_Work to be completed:_
From the entries that follow, reproduce exactly and only the lines from the line with "the staircase family" to the line with "staircase; a deviating", endpoints included.

Stored records:
import Summits.ValiantsHypothesis.ValiantsHypothesis.Theorems.SymmetroidDescartesDerivedPencilRolleStairCells

/-!
# Route SymmetroidDescartes — refutation of `DerivedPencilRolle` (stmt-ValiantsHypothesis-18500):
the staircase family — the margin law, the order of the test points, signs

THE LAW (H2) by induction on the level: in the core of a cell every non-canonical walk through
`𝒢_k(p)` costs at least `val + P_k hw_{k+1}` (`law_succ`: split the walk at the staircase; a deviating
first child pays with its own margin, which dominates the variation of the rest by (C2); otherwise the
decision lemma or the margin of the second child applies).  Then: the test parameters
`λ_j = α_L(j) + 2` increase with `j`, and the canonical walk of cell `j` has sign `(-1)^(j % n)` (only
the top staircase carries signs).
-/

-- single-conjunct layout: Sub = Summit, duplicated namespace component intended
set_option linter.dupNamespace false

namespace Summit.ValiantsHypothesis.ValiantsHypothesis.Theorems.SymmetroidDescartes.DPR

open scoped BigOperators

section
variable (n L : ℕ)

/-- The law at level `0`: the empty gadget has only the empty walk. [folklore] -/
theorem law_zero : Law n L 0 := by
  intro p i j lam _ _ _ w hw
  cases w with
  | nil => exact absurd rfl hw
  | cons v w => simp [gad]

/-- `T_{k+1} = 2 T_k + n + 1` for the layer counts `T_k = (2^k − 1)(n+1)`. [folklore] -/
theorem layers_succ (k : ℕ) : (2 ^ (k + 1) - 1) * (n + 1) = 2 * ((2 ^ k - 1) * (n + 1)) + (n + 1) := by
  have h : 1 ≤ 2 ^ k := Nat.one_le_two_pow
  zify [h, (by rw [pow_succ]; omega : 1 ≤ 2 ^ (k + 1))]
  rw [pow_succ]; ring
import Summits.MatrixMultiplication.MatrixMultiplication.Theorems.AbelianSTPPCensusShapeCertVQDefsP

/-!
# Abelian STPP census — kernel evaluation of the budgeted vQ certificate at order 412, path segments (part b)

Cell mm-stpp, rung F-M1; successor kernel item VQ-CERT (T_E beyond 337 under vQ := vP ∧ E3⁺) in support of the closed crux item
stmt-MatrixMultiplication-19191; seat mm-stpp-vp-p2 (gen 1); support file (no definitions).  PATH SEGMENTS `ShapeCertVQ.pathSegQE M path i n`
(`…ShapeCertVQDefsP`) of `ShapeCertVQ.checkQE 412`: the node-level decision of the budgeted search at the node reached by the candidate
indices `path` (last step first; `[]` = root) and the walk of its pool's candidates `i … i+n−1`, each by `decide +kernel` (no
`native_decide`, standard axioms, `Elab.async false`), sized from the seat's per-node cost profile (calc/pathplan_*.txt, cost = visits +
nodes ≤ 4.5·10³ where the tree allows).  Assembled into `checkQE 412 = true` in `…ShapeCertVQEvalP412` by the lemmas of `…ShapeCertVQSearchP`.
WHAT THIS IS NOT: Boolean evaluations; no statement about STPP families or `ω` by themselves.
-/

set_option linter.dupNamespace false -- `MatrixMultiplication.MatrixMultiplication` (summit = problem, D-0017)
set_option autoImplicit false
set_option Elab.async false -- sequential kernel evaluations

namespace Summit.MatrixMultiplication.MatrixMultiplication.Theorems.ShapeCertVQ

set_option maxHeartbeats 0 in
/-- path segment of the budgeted vQ certificate at order `412`: node `[]` (last step first), candidates `108 … 114` (cost ≈ 4358; kernel evaluation) -/
theorem ps_412_r_108 : pathSegQE 412 [] 108 7 = true := by
  decide +kernel

set_option maxHeartbeats 0 in
/-- path segment of the budgeted vQ certificate at order `412`: node `[]` (last step first), candidates `115 … 2667` (cost ≈ 4500; kernel evaluation) -/
theorem ps_412_r_115 : pathSegQE 412 [] 115 2553 = true := by
  decide +kernel

set_option maxHeartbeats 0 in
/-- path segment of the budgeted vQ certificate at order `412`: node `[]` (last step first), candidates `2668 …` (cost ≈ 2700; kernel evaluation) -/
theorem ps_412_r_2668 : pathSegQE 412 [] 2668 9999 = true := by
  decide +kernel

end Summit.MatrixMultiplication.MatrixMultiplication.Theorems.ShapeCertVQ
import Summits.HubbardSuperconductivity.HubbardSuperconductivity.Theorems.AnisotropyChordTransferFibre3FinXDEvalW

/-!
# Route `AnisotropyChord` / H0 rotor rung: FIN per-`L` row-D (KT-2a″) cell facts, `L = 19`, cells 129–129

Kernel facts `xdCellAny0 19 (49/50) la lb aD = true` (in-kernel point tables, zero data; `decide +kernel`) for the combined-cell
grid of `L = 19` (g5 design, 1–2.5 % cells); assembled in `…FinXDNineteen`.  Prover seat `hubbard-h0-rotor-p3` g7; helper for piece A =
stmt-HubbardSuperconductivity-23918 of rung 19089 (`--supports`, helper class).  WHAT THIS IS NOT: nothing here proves superconductivity in the
Hubbard model (rotor TARGET as worded stays FALSE, g15 verdict); kernel facts for ONE hypothesis of ONE conditional reduction.
-/

set_option linter.dupNamespace false
set_option autoImplicit false

namespace Summit.HubbardSuperconductivity.HubbardSuperconductivity.Theorems.AnisotropyChord.Transfer.Fibre3

namespace FinXD

/-- cell 129 of `L = 19` (`cert`). [folklore] -/
theorem xd19_129 : xdCellAny0 19 (49/50 : ℚ) 3688821380633404 3781041915149240 (2/25 : ℚ) = true := by (rw [← xdCellAnyW0_eq]; decide +kernel)

end FinXD

end Summit.HubbardSuperconductivity.HubbardSuperconductivity.Theorems.AnisotropyChord.Transfer.Fibre3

_Response below:_
the staircase family — the margin law, the order of the test points, signs

THE LAW (H2) by induction on the level: in the core of a cell every non-canonical walk through
`𝒢_k(p)` costs at least `val + P_k hw_{k+1}` (`law_succ`: split the walk at the staircase; a deviating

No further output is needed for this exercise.